EXERCISE REQUIREMENTS
Nothing but the line containing "end Literature.Computability.AlgebraicComplexity" and the lines that follow it to the end of the material below should appear in the answer, each copied exactly.

Top of DATA TO PROCESS

import Literature.Computability.AlgebraicComplexity.HamiltonianCycleVNP
import Literature.Computability.AlgebraicComplexity.ValiantClassesProofs
import HarnessLib

/-!
# The Hamiltonian cycle family is monotone: `HC_n` is a projection of `HC_{n'}` for `n ≤ n'`

Topic `Computability/AlgebraicComplexity`; companion of `PermanentMonotone.lean` (`per_m ≤_p per_{m'}`).
The standard padding of the Hamiltonian cycle polynomial `HC_n = ∑_{π an n-cycle} ∏ᵢ X_{π i, i}`
(Bürgisser 2000, (2.3)) is NOT block-diagonal (a Hamiltonian cycle must visit the new vertex) but
EDGE SUBDIVISION: to pass from `n` to `n + 1` vertices, insert the new vertex `ν` on every arc into
the old vertex `0` — i.e. substitute, in `HC_{n+1}` on the vertex set `{ν} ∪ {old}` (`ν = 0`,
old `a ↦ a.succ`), `X_{1, ν} ↦ 1` (the only arc out of `ν` goes to old `0`), `X_{ν, b.succ} ↦ X_{0, b}`
(an old arc `b → 0` now enters `ν`), `X_{1, b.succ} ↦ 0` (nothing else enters old `0`),
`X_{a.succ, b.succ} ↦ X_{a, b}` (`a ≠ 0`), all other variables `↦ 0`. Hamiltonian cycles of the
subdivided digraph correspond bijectively to Hamiltonian cycles of the old one, with equal weights.
In the tree's parametrisation of `n`-cycles by vertex orderings starting at `0`
(`hamiltonianCycleSum_eq_sum_orderings`, BCS 1997 Prop. (21.15)) the bijection is Mathlib's
`Equiv.Perm.decomposeFin`: the new ordering is `ν` followed by the old ordering.

Proved here (no definitions): `hamiltonianCycleSum_subdivide` (the combinatorial identity over any
commutative semiring), `isProjection_hcPoly_succ`, `isProjection_hcPoly_of_le`
(`HC_n ≤_proj HC_{n'}` for `n ≤ n'`, a Valiant projection, Bürgisser 2000 Def. 2.6),
`complexity_hcPoly_mono`. Standard material (the vertex-insertion reduction between Hamiltonian
cycle problems of different sizes is folklore; Bürgisser 2000 §2.1, §3.3 uses that the complete
families are closed under such paddings); recorded because the tree had the permanent's padding only.

## References

* [Burgisser2000] P. Bürgisser, *Completeness and Reduction in Algebraic Complexity Theory*,
  Springer 2000, (2.3) (`HC_n`), Def. 2.6 and Rem. 2.7 (projections), §2.1.
* [BurgisserClausenShokrollahi1997] P. Bürgisser, M. Clausen, M. A. Shokrollahi, *Algebraic
  Complexity Theory*, Springer 1997, Prop. (21.15) (cycles as orderings).
* [Valiant1979] L. G. Valiant, *Completeness classes in algebra*, STOC 1979.
-/

noncomputable section

namespace Literature.Computability.AlgebraicComplexity

open MvPolynomial Matrix Equiv Finset

/-! ### The combinatorial identity: subdividing the arcs into one vertex -/

section Subdivide

variable {R : Type*} [CommSemiring R] {m : ℕ}

/-- `finRotate` on `Fin (m+3)` maps `0` to `1`. [folklore] -/
private theorem finRotate_zero_eq_one : finRotate (m + 3) 0 = 1 := by
  rw [finRotate_succ_eq_decomposeFin, Equiv.Perm.decomposeFin_symm_apply_zero]

/-- Away from the last position, rotating after `Fin.succ` is `Fin.succ` after rotating.
[folklore] -/
private theorem finRotate_succ_of_ne_last {s : Fin (m + 2)} (hs : s ≠ Fin.last (m + 1)) :
    finRotate (m + 3) s.succ = (finRotate (m + 2) s).succ := by
  rw [finRotate_succ_eq_decomposeFin, Equiv.Perm.decomposeFin_symm_apply_succ]
  apply Equiv.swap_apply_of_ne_of_ne
  · exact Fin.succ_ne_zero _
  · intro h
    rw [← Fin.succ_zero_eq_one, Fin.succ_inj] at h
    exact hs ((finRotate (m + 2)).injective (h.trans finRotate_last.symm))

/-- `finRotate` on `Fin (m+2)` vanishes only at the last position. [folklore] -/
private theorem finRotate_ne_zero_of_ne_last {s : Fin (m + 2)} (hs : s ≠ Fin.last (m + 1)) :
    finRotate (m + 2) s ≠ 0 := fun h =>
  hs ((finRotate (m + 2)).injective (h.trans finRotate_last.symm))

/-- **Subdivision identity for the Hamiltonian cycle sum.** For an `(m+2) × (m+2)` matrix `M`
(arc `b → a` weighted `M a b`), let `B` be the `(m+3) × (m+3)` matrix of the digraph obtained by
inserting the vertex `0` on every arc into the old vertex `0` (old vertices shifted by `Fin.succ`):
`B x 0 = [x = 1]`, `B 0 b.succ = M 0 b`, `B 1 b.succ = 0`, `B a.succ b.succ = M a b` (`a ≠ 0`).
Then `HC(B) = HC(M)`. Proof: write both sides as sums over vertex orderings starting at `0`
(`hamiltonianCycleSum_eq_sum_orderings`); an ordering of the new vertex set contributes only if
its second vertex is `1` (the arc out of the new vertex), i.e. it is `decomposeFin.symm (0, σ)`
for an old ordering `σ` starting at `0`, and then the weights agree factor by factor.
[cite: BurgisserClausenShokrollahi1997, Prop. (21.15)] -/
theorem hamiltonianCycleSum_subdivide (M : Matrix (Fin (m + 2)) (Fin (m + 2)) R) :
    (Matrix.of fun x y : Fin (m + 3) =>
      Fin.cases (motive := fun _ => R) (if x = 1 then 1 else 0)
        (fun b => Fin.cases (motive := fun _ => R) (M 0 b) (fun a => if a = 0 then 0 else M a b) x)
        y).hamiltonianCycleSum = M.hamiltonianCycleSum := by
  set B : Matrix (Fin (m + 3)) (Fin (m + 3)) R := Matrix.of fun x y : Fin (m + 3) =>
      Fin.cases (motive := fun _ => R) (if x = 1 then 1 else 0)
        (fun b => Fin.cases (motive := fun _ => R) (M 0 b) (fun a => if a = 0 then 0 else M a b) x)
        y with hB
  have hB0 : ∀ x : Fin (m + 3), B x 0 = if x = 1 then 1 else 0 := fun x => by
    simp [hB, Matrix.of_apply]
  have hB0s : ∀ b : Fin (m + 2), B 0 b.succ = M 0 b := fun b => by
    simp [hB, Matrix.of_apply]
  have hBss : ∀ a b : Fin (m + 2), B a.succ b.succ = if a = 0 then 0 else M a b := fun a b => by
    simp [hB, Matrix.of_apply]
  rw [hamiltonianCycleSum_eq_sum_orderings B, hamiltonianCycleSum_eq_sum_orderings M,
    Finset.sum_filter, Finset.sum_filter, Finset.univ_perm_fin_succ, Finset.sum_map,
    ← Finset.univ_product_univ, Finset.sum_product, Finset.sum_comm]
  simp only [Equiv.toEmbedding_apply, Equiv.Perm.decomposeFin_symm_apply_zero,
    Finset.sum_ite_eq', Finset.mem_univ, if_true]
  refine Finset.sum_congr rfl fun σ _ => ?_
  -- the ordering `ν, σ 0, σ 1, …` of the new vertex set
  set Φ : Perm (Fin (m + 3)) := Equiv.Perm.decomposeFin.symm (0, σ) with hΦ
  have hΦ0 : Φ 0 = 0 := Equiv.Perm.decomposeFin_symm_apply_zero 0 σ
  have hΦs : ∀ x : Fin (m + 2), Φ x.succ = (σ x).succ := fun x => by
    rw [hΦ, Equiv.Perm.decomposeFin_symm_apply_succ, Equiv.swap_self, Equiv.refl_apply]
  rw [Fin.prod_univ_succ, finRotate_zero_eq_one, hΦ0, ← Fin.succ_zero_eq_one, hΦs, hB0]
  by_cases h0 : σ 0 = 0
  · -- second vertex is `1`: the weights agree factor by factor
    rw [if_pos (by rw [h0, Fin.succ_zero_eq_one]), if_pos h0, one_mul]
    refine Finset.prod_congr rfl fun s _ => ?_
    by_cases hs : s = Fin.last (m + 1)
    · subst hs
      have e1 : finRotate (m + 3) (Fin.last (m + 1)).succ = 0 := by
        rw [Fin.succ_last]; exact finRotate_last
      rw [e1, hΦ0, hΦs, hB0s, finRotate_last, h0]
    · rw [finRotate_succ_of_ne_last hs, hΦs, hΦs, hBss,
        if_neg (fun h => finRotate_ne_zero_of_ne_last hs (σ.injective (h.trans h0.symm)))]
  · -- otherwise the arc out of the new vertex is missing
    rw [if_neg (fun h => h0 (Fin.succ_inj.mp (h.trans Fin.succ_zero_eq_one.symm))), if_neg h0,
      zero_mul]

end Subdivide

/-! ### `HC_n` is a projection of `HC_{n+1}` -/

section Projection

variable (k : Type*) [CommSemiring k]

/-- Substituting polynomials into the generic Hamiltonian cycle polynomial gives the Hamiltonian
cycle sum of the substituted matrix. [cite: Burgisser2000, (2.3)] -/
theorem aeval_hcPoly_eq {n : ℕ} {τ : Type*} (s : Fin n × Fin n → MvPolynomial τ k) :
    aeval s (hcPoly (Fin n) k) = (Matrix.of fun x y : Fin n => s (x, y)).hamiltonianCycleSum := by
  simp [hcPoly, Matrix.hamiltonianCycleSum, map_sum, map_prod, mvPolynomialX_apply]

/-- `HC_n = 0` for `n ≤ 1` (no permutation of at most one point is an `n`-cycle: every part of a
cycle type is `≥ 2`) — the tree's `hcPoly_fin_eq_zero_of_le_one` verbatim, but over a commutative
SEMIring (that lemma assumes a commutative ring); private copy to keep this file semiring-general.
[folklore] -/
private theorem hcPoly_eq_zero_of_le_one' {n : ℕ} (hn : n ≤ 1) : hcPoly (Fin n) k = 0 := by
  unfold hcPoly Matrix.hamiltonianCycleSum
  refine Finset.sum_eq_zero fun π hπ => ?_
  exfalso
  rw [Finset.mem_filter] at hπ
  have h2 := Equiv.Perm.two_le_of_mem_cycleType (σ := π) (n := Fintype.card (Fin n))
    (by rw [hπ.2]; exact Multiset.mem_singleton_self _)
  rw [Fintype.card_fin] at h2
  omega

/-- The zero polynomial is a projection of `HC_{n+1}` (substitute `0` everywhere: every term of the
cycle sum has a factor). [cite: Burgisser2000, Def. 2.6] -/
theorem isProjection_zero_hcPoly_succ {τ : Type*} (n : ℕ) :
    IsProjection (0 : MvPolynomial τ k) (hcPoly (Fin (n + 1)) k) := by
  refine ⟨fun _ => C 0, fun _ => Or.inr ⟨0, rfl⟩, ?_⟩
  rw [aeval_hcPoly_eq]
  unfold Matrix.hamiltonianCycleSum
  symm
  refine Finset.sum_eq_zero fun π _ => Finset.prod_eq_zero (Finset.mem_univ (0 : Fin (n + 1))) ?_
  simp

/-- **`HC_{m+2}` is a projection of `HC_{m+3}`** by the subdivision substitution of the module
docstring (all values variables `X_{a,b}` or constants `0`, `1`).
[cite: Burgisser2000, Def. 2.6] [cite: BurgisserClausenShokrollahi1997, Prop. (21.15)] -/
theorem isProjection_hcPoly_subdivide (m : ℕ) :
    IsProjection (hcPoly (Fin (m + 2)) k) (hcPoly (Fin (m + 3)) k) := by
  classical
  -- the subdivision substitution, read off the subdivided matrix of the generic matrix
  let B : Matrix (Fin (m + 3)) (Fin (m + 3)) (MvPolynomial (Fin (m + 2) × Fin (m + 2)) k) :=
    Matrix.of fun x y : Fin (m + 3) =>
      Fin.cases (motive := fun _ => MvPolynomial (Fin (m + 2) × Fin (m + 2)) k)
        (if x = 1 then 1 else 0)
        (fun b => Fin.cases (motive := fun _ => MvPolynomial (Fin (m + 2) × Fin (m + 2)) k)
          (mvPolynomialX (Fin (m + 2)) (Fin (m + 2)) k 0 b)
          (fun a => if a = 0 then 0 else mvPolynomialX (Fin (m + 2)) (Fin (m + 2)) k a b) x) y
  refine ⟨fun xy => B xy.1 xy.2, fun xy => ?_, ?_⟩
  · -- every value is a variable or a constant
    obtain ⟨x, y⟩ := xy
    simp only [B, Matrix.of_apply]
    refine Fin.cases ?_ (fun b => ?_) y
    · simp only [Fin.cases_zero]
      split_ifs
      · exact Or.inr ⟨1, C_1.symm⟩
      · exact Or.inr ⟨0, C_0.symm⟩
    · simp only [Fin.cases_succ]
      refine Fin.cases ?_ (fun a => ?_) x
      · simp only [Fin.cases_zero, mvPolynomialX_apply]
        exact Or.inl ⟨(0, b), rfl⟩
      · simp only [Fin.cases_succ, mvPolynomialX_apply]
        split_ifs
        · exact Or.inr ⟨0, C_0.symm⟩
        · exact Or.inl ⟨(a, b), rfl⟩
  · -- the substituted `HC_{m+3}` is `HC_{m+2}`
    rw [aeval_hcPoly_eq]
    have hBof : (Matrix.of fun x y : Fin (m + 3) => B x y) = B := by ext x y; rfl
    rw [hBof]
    unfold hcPoly
    exact (hamiltonianCycleSum_subdivide (mvPolynomialX (Fin (m + 2)) (Fin (m + 2)) k)).symm

/-- **`HC_n` is a projection of `HC_{n+1}`** (`n = 0, 1`: `HC_n = 0`; `n ≥ 2`: subdivision).
[cite: Burgisser2000, Def. 2.6] -/
theorem isProjection_hcPoly_succ : ∀ n : ℕ, IsProjection (hcPoly (Fin n) k) (hcPoly (Fin (n + 1)) k)
  | 0 => by rw [hcPoly_eq_zero_of_le_one' k (Nat.zero_le 1)]; exact isProjection_zero_hcPoly_succ k 0
  | 1 => by rw [hcPoly_eq_zero_of_le_one' k le_rfl]; exact isProjection_zero_hcPoly_succ k 1
  | m + 2 => isProjection_hcPoly_subdivide k m

/-- **`HC_n` is a projection of `HC_{n'}`** for `n ≤ n'` (iterate; projections compose,
`IsProjection.trans_holds`). [cite: Burgisser2000, Def. 2.6 and §2.1] -/
theorem isProjection_hcPoly_of_le {n n' : ℕ} (h : n ≤ n') :
    IsProjection (hcPoly (Fin n) k) (hcPoly (Fin n') k) := by
  induction h with
  | refl => exact IsProjection.refl _
  | step _ ih => exact IsProjection.trans_holds ih (isProjection_hcPoly_succ k _)

/-- **Monotonicity of the complexity of the Hamiltonian cycle polynomial**: `L(HC_n) ≤ L(HC_{n'})`
for `n ≤ n'` (projections are free, `complexity_le_of_isProjection`).
[cite: Burgisser2000, Rem. 2.7] -/
theorem complexity_hcPoly_mono {n n' : ℕ} (h : n ≤ n') :
    complexity (hcPoly (Fin n) k) ≤ complexity (hcPoly (Fin n') k) :=
  complexity_le_of_isProjection (isProjection_hcPoly_of_le k h)

end Projection

end Literature.Computability.AlgebraicComplexity

end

Bottom of DATA TO PROCESS

YOUR RESPONSE
end Literature.Computability.AlgebraicComplexity

end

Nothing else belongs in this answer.